I had a chance to speak with Christopher Giles, senior vice president of advisor-facing technology at LPL Financial Monday afternoon.

“This is an integral part of a workflow not just introduction of e-signature technology,” he said.

Prior to speaking with Mr. Giles I was rather skeptical of the announcement when viewed on paper (well my screen actually).

After all, I have now reported on numerous bits of news related to document management implementations in financial services; these date back to 2007 for me alone. In fact among them are several announcements specifically related to DocuSign eSignature technology.

All four of the largest custodians, most recently Schwab a few weeks ago, have announced partnerships with the company and integrations of its technology.

And I have also followed rollouts at other broker-dealers of not only DocuSign technology but that of competitors too.

So I asked Mr. Giles: What differentiates LPL's project?

“If [documents] are signed in near real time that completed and signed form will be available within an hour typically,” he said, adding that this specifically refers to clients whose assets are also being held on LPL's custodial platform.

“This improves the client experience as well because they are taken out of the back and forth of e-mailing,” Mr. Giles added.

Principally, the announcement and the technology therein will help in the streamlining of LPL's account-opening processes but should also shorten turnaround time of documents that have been submitted.

That in turn raises the potential for eliminating traditional paper mailings or faxes (LPL still receives four million of the latter a year; that is your fun fact for the day).

Another facet is represented by the guts of the technology which provides the ability to automate the routing and tracking e-documents, even to multiple signers and makes it easy to set up things like reminder e-mails for those pesky documents that have gone unsigned.

Yet another improvement over some of those first announcements I covered — multiple electronic ways of signing. Early iterations, no matter the provider in question, tended to rely on electronic signature pads, like those all of us encounter at stores and banks.

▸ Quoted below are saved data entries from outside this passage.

import Literature.NumberTheory.Transcendental.KZCalculusOver
import Literature.NumberTheory.Transcendental.KZKernelConjectureForms
import Summits.KontsevichZagierPeriods.KontsevichZagierPeriods.Statement
import Summits.KontsevichZagierPeriods.KontsevichZagierPeriods.Theorems.SoloInformedAlgebraicCoefficientDescent
import Summits.KontsevichZagierPeriods.KontsevichZagierPeriods.Theorems.SoloInformedPeriodRingOver
import HarnessLib

/-!
# SoloInformed — coefficient invariance of the KZ calculus: `KZ_k = KZ_ℚ` for real-algebraic `k`

Solo programme `solo-KontsevichZagierPeriods-informed`, session s239 (`paper/VERDICT.md` §1;
`paper/real-parameters.md`, (S2) "`P_ℚ = P_k`").  Kontsevich–Zagier state Conjecture 1 with moves
whose "functions and domains of integration are algebraic with coefficients in `ℚ̄`" [KZ01, §1.2] and
remark that "rational" may be replaced by "algebraic" in the Definition of a period [KZ01, §1.1]; the
tree's `KontsevichZagierPeriods` fixes `ℚ`-semialgebraic data ("real algebraic coefficients are
`ℚ`-definable, so `ℚ`-semialgebraic loses nothing", docstring of `Literature.Periods.KZPeriodConjecture`).
This file makes that reading a theorem for the coefficient-generic calculus `KZCalculusOver`: for every
coefficient ring `k → ℝ` with REAL-ALGEBRAIC IMAGE (`∀ a, IsAlgebraic ℚ (algebraMap k ℝ a)`;
hypothesis-free at `k = integralClosure ℚ ℝ`): `k`-semialgebraic data are `ℚ`-semialgebraic
(`soloInformed_isSemialgebraic_rat_of_isAlgebraic`, via `soloInformed_isSemialgebraic_rat_of_integralClosure`);
every integral representation / formal combination over `k` IS one over `ℚ` (`soloInformedRatIntegralRep`,
`soloInformedRatFormal`); base change `ℚ → k` is a bijection of `FormalRep`s carrying each move set ONTO
its `k`-version, hence `(relations ℚ).map (baseChange ℚ k) = relations k` and
`baseChange ℚ k c ∈ relations k ↔ c ∈ relations ℚ` — UNCONDITIONALLY, in contrast with `k = ℝ`, where
the same equivalence is THEOREM T and needs the Lion–Rolin preparation fact
(`soloInformed_baseChange_mem_relations_iff_prep`); the formal period rings agree
(`soloInformedPeriodRingCoeffEquiv : P_ℚ ≃+* P_k`, compatibly with evaluation); and the summit is
coefficient-invariant: `KontsevichZagierPeriods ↔ ker (eval k) = relations k ↔ Injective (evalP : P_k → ℝ)
↔` "any two integral representations with `k`-semialgebraic data and equal values are connected by
`k`-moves" (`soloInformed_kzp_iff_forall_equivalent_of_isAlgebraic`, `…_realAlgebraic`).  No
transcendence is used: the content is "`ℝ_alg`-semialgebraic `=` `ℚ`-semialgebraic".
References: M. Kontsevich, D. Zagier, *Periods* (2001), §§1.1–1.2; S. Basu, R. Pollack, M.-F. Roy,
*Algorithms in Real Algebraic Geometry* (2006), Thm. 2.77, Cor. 2.78; J. Cresson, J. Viu-Sos,
*On the equality of periods of Kontsevich–Zagier*, JTNB 34 (2022), §1.
-/

noncomputable section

DocuSign's relationship with LPL allows for three different signature mechanisms including click-to-sign (in overly simple terms basically a secure e-mail that allows signers to click and acknowledge), iPad (but also other tablet support to follow), as well as the least popular electronic keypad (not as popular due to the pads being an additional cost).

“A lot of our efforts are not just focused on delivering the technology but also extracting the value of it, this should help drive best practices to reduce the use of paper and save a tree here and there,” Mr. Giles said.

My final question was if and how he saw this being meshed with various other developments, including integrations with the various other approved applications and applications forming the core of BranchNet, including CRM systems.

“This is absolutely part of our roadmap to see how this fits into to the workflows of other systems including CRM, it is part of a continued evolution,” he said.

The eSignature features have been available to advisers for a few weeks prior to today's official announcement and already in that time 5,000 advisers have begun accessing or using it according to Mr. Giles.